import Mathlib
import Summits.BirchSwinnertonDyer.BirchSwinnertonDyer.Theorems.ResidualThetaTransportAtTwoSignedMuSeedAtTwoPlusNonsquareDescentFreeness
import Summits.BirchSwinnertonDyer.BirchSwinnertonDyer.Theorems.ResidualThetaTransportAtTwoSignedMuSeedAtTwoPlusNonsquareDescentEngine
import HarnessLib

/-!
# Non-square descent — FINITE-LAYER BOOKKEEPING: `X^{dim} ` kills every vector, and `#invariants = #co-invariants` (line card
# `nonsquare-descent`, stubs S2/S3, precision P3) for the seed crux `SignedMuSeedAtTwoPlus` stmt-BirchSwinnertonDyer-21438
# (parent Kμ⁺ `SignedMuVanishingAtTwoPlus` stmt-BirchSwinnertonDyer-20689, route ResidualThetaTransportAtTwo)

Cell `bsd-wall`, width seat `bsd-wall-rtt-p4-w2` g17 (`--supports`, closes nothing).  THEOREMS ONLY; BSD is not proved by this; nothing
arithmetic is asserted.  Two counting facts about FINITE layers used silently in `Cruxes/SignedMuSeedAtTwoPlus/Lines/nonsquare-descent.md`:

* §1 **`X_pow_finrank_smul_eq_zero`** — in a `k⟦X⟧`-module `V` of finite `k`-dimension `N` (`k` a field), `X^N • y = 0` for EVERY `y`
  (the `N + 1` vectors `y, Xy, …, X^N y` are dependent; the resulting non-zero polynomial is `X^a·unit` with `a ≤ N`).  This discharges
  the hypothesis `hy0 : X^{2ⁿ} • ȳ_n = 0` of `smul_eq_zero_iff_of_cyclic_of_finrank_eq` / `smul_ne_zero_iff_order_lt_of_cyclic`
  (`Theorems/…NonsquareDescentCyclicLayer.lean`), so that the P3 criterion «GNS(n) ⟺ λ < 2ⁿ» needs ONLY «`V_n` cyclic of dimension `2ⁿ`»;
  `coe_sum_C_mul_X_pow_smul` is the evaluation identity `(∑ cᵢ Xⁱ) • y = ∑ cᵢ • Xⁱ • y`.
* §2 **`natCard_torsionBy_eq_natCard_quotient_smul_top`** — for a FINITE module `B` and a scalar `a`: `#B[a] = #(B/aB)` (kernel and
  cokernel of an endomorphism of a finite module have the same size); with the freeness descent
  (`Theorems/…NonsquareDescentFreeness.lean`, `natCard_torsionBy_quotient_eq`): **`natCard_quotient_smul_top_quotient_eq`** —
  `#(B'_m / ω_n B'_m) = #B'_n` for every `m ≥ n` (the co-invariant counts of the finite layers are CONSTANT in `m`, the form in which
  `B'_n` is compared with `Q'/ω_n Q'` in the card's chain (4)).

[folklore]
-/

set_option autoImplicit false
-- the Theorems namespace of this sub repeats the summit name by design (D-0017 nested layout)
set_option linter.dupNamespace false

open scoped Pointwise nonZeroDivisors

namespace Summit.BirchSwinnertonDyer.BirchSwinnertonDyer.Theorems.SignedMuAtTwo.NonsquareDescent

/-! ## §1 `X^{dim_k V}` kills every vector of a finite-dimensional `k⟦X⟧`-module -/

section FiniteLayer

variable {k : Type*} [Field k] {V : Type*} [AddCommGroup V] [Module (PowerSeries k) V] [Module k V]
  [IsScalarTower k (PowerSeries k) V]

/-- `(∑ᵢ C cᵢ · Xⁱ) • y = ∑ᵢ cᵢ • (Xⁱ • y)` for a polynomial acting through `k⟦X⟧`. [folklore] -/
theorem coe_sum_C_mul_X_pow_smul (n : ℕ) (c : Fin n → k) (y : V) :
    ((∑ i, Polynomial.C (c i) * Polynomial.X ^ (i : ℕ) : Polynomial k) : PowerSeries k) • y
      = ∑ i, c i • ((PowerSeries.X : PowerSeries k) ^ (i : ℕ) • y) := by
  rw [← Polynomial.eval₂_C_X_eq_coe, Polynomial.eval₂_finsetSum, Finset.sum_smul]
  refine Finset.sum_congr rfl fun i _ => ?_
  rw [Polynomial.eval₂_mul, Polynomial.eval₂_C, Polynomial.eval₂_X_pow, mul_smul, PowerSeries.C_eq_algebraMap,
    algebraMap_smul]

/-- **`X^{finrank_k V} • y = 0`** for every `y` in a finite-dimensional `k⟦X⟧`-module. [folklore] -/
theorem X_pow_finrank_smul_eq_zero [Module.Finite k V] (y : V) :
    (PowerSeries.X : PowerSeries k) ^ (Module.finrank k V) • y = 0 := by
  set N := Module.finrank k V with hN
  have hdep : ¬ LinearIndependent k (fun i : Fin (N + 1) => (PowerSeries.X : PowerSeries k) ^ (i : ℕ) • y) := by
    intro h
    have hle := h.fintype_card_le_finrank
    rw [Fintype.card_fin] at hle
    omega
  rw [Fintype.not_linearIndependent_iff] at hdep
  obtain ⟨c, hc, i₀, hi₀⟩ := hdep
  set p : Polynomial k := ∑ i, Polynomial.C (c i) * Polynomial.X ^ (i : ℕ) with hp
  have hpy : (p : PowerSeries k) • y = 0 := by rw [hp, coe_sum_C_mul_X_pow_smul, hc]
  have hcoeff : ∀ j : Fin (N + 1), p.coeff (j : ℕ) = c j := by
    intro j
    rw [hp, Polynomial.finsetSum_coeff, Finset.sum_eq_single j, Polynomial.coeff_C_mul_X_pow, if_pos rfl]
    · intro b _ hb
      rw [Polynomial.coeff_C_mul_X_pow, if_neg (fun h => hb (Fin.ext h).symm)]
    · intro h
      exact absurd (Finset.mem_univ j) h
  have hp0 : (p : PowerSeries k) ≠ 0 := by
    rw [Ne, Polynomial.coe_eq_zero_iff]
    intro h0
    apply hi₀
    rw [← hcoeff i₀, h0, Polynomial.coeff_zero]
  obtain ⟨a, w, hw, hpw⟩ := powerSeries_eq_X_pow_mul_unit (p : PowerSeries k) hp0
  have hXa : (PowerSeries.X : PowerSeries k) ^ a • y = 0 := by
    rw [hpw, mul_comm, mul_smul, hw.smul_eq_zero] at hpy
    exact hpy
  have hi₀N := i₀.is_lt
  have ha : a ≤ N := by
    by_contra hlt
    push Not at hlt
    have hdvd : (PowerSeries.X : PowerSeries k) ^ a ∣ (p : PowerSeries k) := ⟨w, hpw⟩
    rw [PowerSeries.X_pow_dvd_iff] at hdvd
    have h0 := hdvd i₀ (by omega)
    rw [Polynomial.coeff_coe, hcoeff] at h0
    exact hi₀ h0
  rw [show N = (N - a) + a by omega, pow_add, mul_smul, hXa, smul_zero]

/-- Variant with the dimension named: `finrank_k V = N ⇒ X^N • y = 0`. [folklore] -/
theorem X_pow_smul_eq_zero_of_finrank_eq [Module.Finite k V] {N : ℕ} (hN : Module.finrank k V = N) (y : V) :
    (PowerSeries.X : PowerSeries k) ^ N • y = 0 := by
  rw [← hN]
  exact X_pow_finrank_smul_eq_zero y

end FiniteLayer

/-! ## §2 `#B[a] = #(B/aB)` for a finite module, and `#(B'_m/ω_n B'_m) = #B'_n` -/

section Counts

variable {R : Type*} [CommRing R] {B : Type*} [AddCommGroup B] [Module R B]

/-- **Kernel and cokernel of multiplication by `a` on a FINITE module have the same size**: `#B[a] = #(B/aB)`. [folklore] -/
theorem natCard_torsionBy_eq_natCard_quotient_smul_top [Finite B] (a : R) :
    Nat.card (Submodule.torsionBy R B a) = Nat.card (B ⧸ (a • (⊤ : Submodule R B))) := by
  set f : B →ₗ[R] B := DistribSMul.toLinearMap R B a with hf
  have hker : LinearMap.ker f = Submodule.torsionBy R B a := rfl
  have hrange : LinearMap.range f = a • (⊤ : Submodule R B) := by
    rw [Submodule.pointwise_smul_def, Submodule.map_top]
  have h1 := Submodule.card_eq_card_quotient_mul_card (LinearMap.ker f)
  have h2 := Submodule.card_eq_card_quotient_mul_card (LinearMap.range f)
  have h3 : Nat.card (B ⧸ LinearMap.ker f) = Nat.card (LinearMap.range f) :=
    Nat.card_congr f.quotKerEquivRange.toEquiv
  have hpos : 0 < Nat.card (LinearMap.range f) := Nat.card_pos
  rw [← hker, ← hrange]
  rw [h3] at h1
  rw [h1, mul_comm] at h2
  exact Nat.eq_of_mul_eq_mul_left hpos h2

variable {E : Type*} [AddCommGroup E] [Module R E] {En : Type*} [AddCommGroup En] [Module R En]

/-- **`#(B'_m / ω_n B'_m) = #B'_n` (`m ≥ n`)**: under the hypotheses of the freeness descent (`Theorems/…NonsquareDescentFreeness.lean`,
`natCard_torsionBy_quotient_eq`: `#(B'_m)^{G_{m,n}} = #B'_n`) and finiteness of `B'_m = E ⧸ R∙u`, the co-invariants have the same count:
`#((E ⧸ R∙u) ⧸ ω) = #(En ⧸ R∙un)`. [folklore] -/
theorem natCard_quotient_smul_top_quotient_eq {ν ω : R} (hω : ω ∈ R⁰) (hν : ν ∈ R⁰)
    (hE : ∀ x : E, (ν * ω) • x = 0) {u : E} (hu : ∀ r : R, r • u = 0 → ν * ω ∣ r)
    (j : En →ₗ[R] E) (hj : Function.Injective j) (hjω : ∀ x : En, ω • j x = 0)
    (hjr : ∀ e : E, ω • e = 0 → e ∈ LinearMap.range j) {un : En} (hun : j un = ν • u)
    [Finite (E ⧸ Submodule.span R {u})] :
    Nat.card ((E ⧸ Submodule.span R {u}) ⧸ (ω • (⊤ : Submodule R (E ⧸ Submodule.span R {u}))))
      = Nat.card (En ⧸ Submodule.span R {un}) := by
  rw [← natCard_torsionBy_eq_natCard_quotient_smul_top ω,
    natCard_torsionBy_quotient_eq hω hν hE hu j hj hjω hjr hun]

end Counts

end Summit.BirchSwinnertonDyer.BirchSwinnertonDyer.Theorems.SignedMuAtTwo.NonsquareDescent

Required work:
Up to and including the line with "# (parent Kμ⁺", repeat the entries exactly, beginning at their first line.

Output below:
import Mathlib
import Summits.BirchSwinnertonDyer.BirchSwinnertonDyer.Theorems.ResidualThetaTransportAtTwoSignedMuSeedAtTwoPlusNonsquareDescentFreeness
import Summits.BirchSwinnertonDyer.BirchSwinnertonDyer.Theorems.ResidualThetaTransportAtTwoSignedMuSeedAtTwoPlusNonsquareDescentEngine
import HarnessLib

/-!
# Non-square descent — FINITE-LAYER BOOKKEEPING: `X^{dim} ` kills every vector, and `#invariants = #co-invariants` (line card
# `nonsquare-descent`, stubs S2/S3, precision P3) for the seed crux `SignedMuSeedAtTwoPlus` stmt-BirchSwinnertonDyer-21438
# (parent Kμ⁺ `SignedMuVanishingAtTwoPlus` stmt-BirchSwinnertonDyer-20689, route ResidualThetaTransportAtTwo)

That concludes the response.